Yesterday's equity market surge has been attributed to several factors.
First was Citigroup CEO Vik Pandit's rather tenuous claim that the ailing/failing banking giant managed not to lose money so far this year.
Wow. If that's fuel for a rally, things are pretty bad.
Pandit's statement was totally unsubstantiated. No audited financials. Not even a full quarter's performance. Is this really all it takes to move the market up 6.4%?
Maybe not. Ben Bernanke made obtuse comments about mark-to-market in a pre-market-open address. Nobody with a brain suggests that it should be eliminated or suspended. I've argued for almost two years now that it should be modified to reflect the greater of economic or market value, especially for assets planned to be held for more than a year.
But Bernanke evidently gave reason for some hope, as he opined that it made little sense to take writedowns for paper losses on performing instruments.
For what it's worth, our volatility measure rose significantly with yesterday's market rally. It's near 3%, which is much higher than it's been for probably two months.
In any case, I suspect this was simply a short-term reaction by traders to some unexpected news.
Various pundits, including CNBC's resident senior economic moron, Steve Liesman, claim that Pandit's utterance means that maybe the federal government's various banking palliatives are working.
Fat chance. Citigroup shouldn't even be alive. It should have been seized, its management and board removed, its assets auctioned off, months ago.

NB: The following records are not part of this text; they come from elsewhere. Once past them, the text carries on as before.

import Literature.AnabelianGeometry.EtaleTheta.Discharge.Sec1Rmk164ThetaLevelCompletion
import Literature.AnabelianGeometry.EtaleTheta.ThetaSettingHatTheta
import Literature.AnabelianGeometry.EtaleTheta.ContH1ActionCongr
import HarnessLib

/-!
# [EtTh] Remark 1.6.4 at the profinite Θ-quotient record `ThetaSetting.HatTheta`: the «ιYdd» input and
# the uniqueness of the profinite theta classes — proof-only instance file

Mochizuki, *The étale theta function and its Frobenioid-theoretic manifestations*, Publ. RIMS **45**
(2009) [EtTh], Remark 1.6.4 p. 252 ("determines, by profinite completion, a set of classes
`O^×_K̈ · (η̈^Θ)^∧ ∈ H¹(Π_{Ÿ^∧}, Δ_Θ)`") [cite: MochizukiEtTh2009, Rmk 1.6.4 p.252], via the Θ-quotient (Prop. 1.5
(iii) p. 23) — abc-iut spec of record «RMK164-PROFINITE-TWIN v2» (L2-lead R1227).

PROOF-ONLY (abc-iut cell, prover abc-iut-f-128 gen 8, row «RMK164-IOTA-YDD-THETA» file 2b = the instance of
file 2/2 `Discharge/Sec1Rmk164ThetaLevelCompletion.lean` at abc-iut-f-142's record
`ThetaSetting.HatTheta` (`ThetaSettingHatTheta.lean`: `GhatTheta`, `toThetaHat`, `ι`, `ι_toTheta`,
`isProfiniteCompletion_ι`, `ι_injective`, `GtpYddTheta`, `GhatThetaYdd`, `ιYdd`, `DeltaThetaHat`, `H1ThetaHat`,
`H1Hat`, `GtpYddHat`); no definitions, no facts):
* `HatTheta.isProfiniteCompletion_ιYdd_of_isCompact` — the spec's ONE displayed input
  «`IsProfiniteCompletion ιYdd`» holds as soon as `(Π^tp_Ÿ)^Θ` has compact carrier (injectivity of `ι` is the
  record's theorem `ι_injective`; NO cofinality clause; `IsProfiniteCompletion.restrict_of_isCompact`);
* `HatTheta.existsUnique_comap_eq_of_isCompact` — then every class of `H¹((Π^tp_Ÿ)^Θ, ι(Δ_Θ))` (action through
  `ι`) is the pull-back of a UNIQUE class of `H¹(((Π^tp_Ÿ)^Θ)^∧, ι(Δ_Θ))` (abc-iut p503502
  `ContH1.comap_bijective_of_isProfiniteCompletion`);
* `HatTheta.comap_toHat_injective_gtpYddHat` / `eq_of_comap_toHat_eq` — a class of `H¹(Π_{Ÿ^∧}, Δ_Θ)`
  (`T.H1Hat D.GtpYddHat`) is determined by its pull-back to `Π^tp_Ÿ` (no hypothesis: `toHat(Π^tp_Ÿ)` is dense in
  `Π_{Ÿ^∧}` by definition of the latter as a closure — reading (a) of record).
The compactness of `(Π^tp_Ÿ)^Θ` is DISPLAYED (a property of genuine §1 data: `(Δ^tp_Ÿ)^Θ` is an extension of the
profinite `(Δ^tp_Ÿ)^ell` by `Δ_Θ ≅ Ẑ(1)`), asserted for no datum.  Nothing here bears on [IUTchIII] Cor. 3.12;
typed ≠ proved.
-/

noncomputable section

namespace Literature.AnabelianGeometry.EtaleTheta

open scoped IsMulCommutative
open Topology
open Literature.AnabelianGeometry.SemiGraphs

namespace ThetaSetting

namespace HatTheta

variable {p : ℕ} [Fact p.Prime] {D : ThetaSetting p} (T : D.HatTheta)

/-- **The «ιYdd» input of the RMK164 spec at the record.**  If `(Π^tp_Ÿ)^Θ = toTheta(Π^tp_Ÿ)` has compact
carrier, then `ιYdd : (Π^tp_Ÿ)^Θ → ((Π^tp_Ÿ)^Θ)^∧ := closure ι((Π^tp_Ÿ)^Θ)` IS a profinite completion — `ι` is
injective (`ι_injective`), the target is Hausdorff totally disconnected inside the profinite `((Π^tp_X)^Θ)^∧`; no
cofinality clause. [cite: MochizukiEtTh2009, Rmk 1.6.4 p.252] -/
theorem isProfiniteCompletion_ιYdd_of_isCompact
    (hK : IsCompact ((D.GtpYddTheta : Subgroup D.GtpTheta) : Set D.GtpTheta)) :
    IsProfiniteCompletion T.ιYdd :=
  IsProfiniteCompletion.restrict_of_isCompact T.ι D.GtpYddTheta hK (T.ι_injective.injOn) T.GhatThetaYdd rfl
    T.ιYdd T.ιYdd_apply

/-- **Θ-level «determines, by profinite completion» at the record (existence and uniqueness).**  With
`(Π^tp_Ÿ)^Θ` compact, every continuous class `y ∈ H¹((Π^tp_Ÿ)^Θ, ι(Δ_Θ))` (action through `ι`) is the pull-back
along `ι` of a UNIQUE class `ŷ ∈ H¹(((Π^tp_Ÿ)^Θ)^∧, ι(Δ_Θ)) = T.H1ThetaHat T.GhatThetaYdd`.
[cite: MochizukiEtTh2009, Rmk 1.6.4 p.252] [cite: NeukirchSchmidtWingberg2008, I §2 and II §7] -/
theorem existsUnique_comap_eq_of_isCompact [T.DeltaThetaHat.Normal]
    (hK : IsCompact ((D.GtpYddTheta : Subgroup D.GtpTheta) : Set D.GtpTheta))
    (y : ContH1 ((MonoidHom.id T.GhatTheta).comp T.ι.toMonoidHom) T.DeltaThetaHat D.GtpYddTheta) :
    ∃! yh : T.H1ThetaHat T.GhatThetaYdd,
      ContH1.comap (MonoidHom.id T.GhatTheta) T.DeltaThetaHat T.ι.toMonoidHom T.ι.continuous
        T.map_ι_gtpYddTheta_le_ghatThetaYdd yh = y :=
  (ContH1.comap_bijective_of_isProfiniteCompletion (φ := MonoidHom.id T.GhatTheta) continuous_id
    T.isClosed_deltaThetaHat T.ι.continuous T.map_ι_gtpYddTheta_le_ghatThetaYdd T.ιYdd_apply
    (T.isProfiniteCompletion_ιYdd_of_isCompact hK)).existsUnique y

/-- The bijection form: pull-back along `ι` is a bijection
`H¹(((Π^tp_Ÿ)^Θ)^∧, ι(Δ_Θ)) → H¹((Π^tp_Ÿ)^Θ, ι(Δ_Θ))` when `(Π^tp_Ÿ)^Θ` is compact.
[cite: MochizukiEtTh2009, Rmk 1.6.4 p.252] -/
theorem comap_ι_bijective_of_isCompact [T.DeltaThetaHat.Normal]
    (hK : IsCompact ((D.GtpYddTheta : Subgroup D.GtpTheta) : Set D.GtpTheta)) :
    Function.Bijective (ContH1.comap (MonoidHom.id T.GhatTheta) T.DeltaThetaHat T.ι.toMonoidHom
      T.ι.continuous T.map_ι_gtpYddTheta_le_ghatThetaYdd :
        T.H1ThetaHat T.GhatThetaYdd →
          ContH1 ((MonoidHom.id T.GhatTheta).comp T.ι.toMonoidHom) T.DeltaThetaHat D.GtpYddTheta) :=
  ContH1.comap_bijective_of_isProfiniteCompletion (φ := MonoidHom.id T.GhatTheta) continuous_id
    T.isClosed_deltaThetaHat T.ι.continuous T.map_ι_gtpYddTheta_le_ghatThetaYdd T.ιYdd_apply
    (T.isProfiniteCompletion_ιYdd_of_isCompact hK)

/-- **A class of `H¹(Π_{Ÿ^∧}, Δ_Θ)` is determined by its pull-back to `Π^tp_Ÿ`** (at the record, NO hypothesis):
the pull-back `T.H1Hat D.GtpYddHat → H¹(Π^tp_Ÿ, ι(Δ_Θ))` along `toHat` is injective, `Π_{Ÿ^∧}` being the closure
of `toHat(Π^tp_Ÿ)` (reading (a) of record).  So the profinite theta class `(η̈^Θ)^∧` is UNIQUE among classes
restricting to `η̈^Θ`. [cite: MochizukiEtTh2009, Rmk 1.6.4 p.252] -/
theorem comap_toHat_injective_gtpYddHat [T.DeltaThetaHat.Normal] :
    Function.Injective (ContH1.comap T.toThetaHat.toMonoidHom T.DeltaThetaHat D.toHat.toMonoidHom
      D.toHat.continuous D.map_toHat_gtpYdd_le_gtpYddHat :
        T.H1Hat D.GtpYddHat →
          ContH1 (T.toThetaHat.toMonoidHom.comp D.toHat.toMonoidHom) T.DeltaThetaHat D.GtpYdd) :=
  D.comap_toHat_injective_PiYddHat T.toThetaHat.toMonoidHom T.toThetaHat.continuous T.DeltaThetaHat

/-- Spelled out: two classes of `H¹(Π_{Ÿ^∧}, Δ_Θ)` with the same restriction to `Π^tp_Ÿ` are equal.
[cite: MochizukiEtTh2009, Rmk 1.6.4 p.252] -/
theorem eq_of_comap_toHat_eq [T.DeltaThetaHat.Normal] (x x' : T.H1Hat D.GtpYddHat)
    (h : ContH1.comap T.toThetaHat.toMonoidHom T.DeltaThetaHat D.toHat.toMonoidHom D.toHat.continuous
        D.map_toHat_gtpYdd_le_gtpYddHat x =
      ContH1.comap T.toThetaHat.toMonoidHom T.DeltaThetaHat D.toHat.toMonoidHom D.toHat.continuous
        D.map_toHat_gtpYdd_le_gtpYddHat x') :
    x = x' :=
  T.comap_toHat_injective_gtpYddHat h

/-! ### The functoriality square: pulling the inflated profinite class back to `Π^tp_Ÿ` -/

/-- The two action homomorphisms `Π^tp_X → ((Π^tp_X)^Θ)^∧` — through `Π_X` (`toThetaHat ∘ toHat`) and through
`(Π^tp_X)^Θ` (`ι ∘ toTheta`) — agree (the record's square `ι_toTheta`), so they induce the same conjugation
action on `ι(Δ_Θ)`. [cite: MochizukiEtTh2009, §1 p.12] -/
theorem conjNormal_toThetaHat_toHat_eq [T.DeltaThetaHat.Normal] (g : D.PiTemp) (_hg : g ∈ D.GtpYdd)
    (a : T.DeltaThetaHat) :
    MulAut.conjNormal ((T.toThetaHat.toMonoidHom.comp D.toHat.toMonoidHom) g) a =
      MulAut.conjNormal ((((MonoidHom.id T.GhatTheta).comp T.ι.toMonoidHom).comp D.toTheta) g) a := by
  have h : (T.toThetaHat.toMonoidHom.comp D.toHat.toMonoidHom) g =
      (((MonoidHom.id T.GhatTheta).comp T.ι.toMonoidHom).comp D.toTheta) g := (T.ι_toTheta g).symm
  rw [h]

/-- **«By functoriality»** (spec v2, D3): for a class `ẑ ∈ H¹(((Π^tp_Ÿ)^Θ)^∧, ι(Δ_Θ))`, the profinite class
`inflThetaHat ẑ ∈ H¹(Π_{Ÿ^∧}, Δ_Θ)` pulled back to `Π^tp_Ÿ` along `toHat` IS the pull-back along
`toTheta : Π^tp_Ÿ → (Π^tp_Ÿ)^Θ` of the Θ-level pull-back `ι^* ẑ` — up to the (identity-on-cocycles) transport
`ContH1.actionCongr` between the two equal actions `toThetaHat ∘ toHat = ι ∘ toTheta`.  Hence, when
`ι^* ẑ = x^Θ` is the Θ-level avatar of a tempered theta class `x = inflTheta x^Θ`, the profinite class
`(x)^∧ := inflThetaHat ẑ` restricts to `x`: this is the kernel content of "determines, by profinite completion".
[cite: MochizukiEtTh2009, Rmk 1.6.4 p.252] [cite: NeukirchSchmidtWingberg2008, I §2 and II §7] -/
theorem actionCongr_comap_toHat_inflThetaHat [T.DeltaThetaHat.Normal] (z : T.H1ThetaHat T.GhatThetaYdd) :
    ContH1.actionCongr (H := D.GtpYdd) (T.conjNormal_toThetaHat_toHat_eq)
      (ContH1.comap T.toThetaHat.toMonoidHom T.DeltaThetaHat D.toHat.toMonoidHom D.toHat.continuous
        D.map_toHat_gtpYdd_le_gtpYddHat (T.inflThetaHat z)) =
    ContH1.comap ((MonoidHom.id T.GhatTheta).comp T.ι.toMonoidHom) T.DeltaThetaHat D.toTheta
      D.continuous_toTheta (le_refl (D.GtpYdd.map D.toTheta))
      (ContH1.comap (MonoidHom.id T.GhatTheta) T.DeltaThetaHat T.ι.toMonoidHom T.ι.continuous
        T.map_ι_gtpYddTheta_le_ghatThetaYdd z) := by
  induction z using QuotientGroup.induction_on with
  | H f =>
    apply congrArg (QuotientGroup.mk
      (s := (contCoboundaries (((MonoidHom.id T.GhatTheta).comp T.ι.toMonoidHom).comp D.toTheta)
        T.DeltaThetaHat D.GtpYdd).subgroupOf
          (contCocycles (((MonoidHom.id T.GhatTheta).comp T.ι.toMonoidHom).comp D.toTheta)
            T.DeltaThetaHat D.GtpYdd)))
    apply Subtype.ext
    funext y
    exact congrArg f.1 (Subtype.ext (T.ι_toTheta y.1).symm)

end HatTheta

end ThetaSetting

end Literature.AnabelianGeometry.EtaleTheta

end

For anyone to read into Citigroup's unvalidated performance claims a sign of success of federal financial services sector rescue is to mark that person as naive.
Even if Citigroup does post a profitable quarter, it means little for the economy or the entire banking sector. The bank is now getting funding almost for free. This isn't a sustainable basis for profit.
As I write this, just prior to the market open, the S&P futures are up 9 points, to 725. But I remain unconvinced that the bases for a sustained equity market recovery are in place.
Our put positions for November, December and January were all negative until two weeks ago. Then they moved steadily upwards, leaving all but one comfortably positive. The late-2008 equity market rise was totally erased by late February.
I don't think what is occurring now is much different.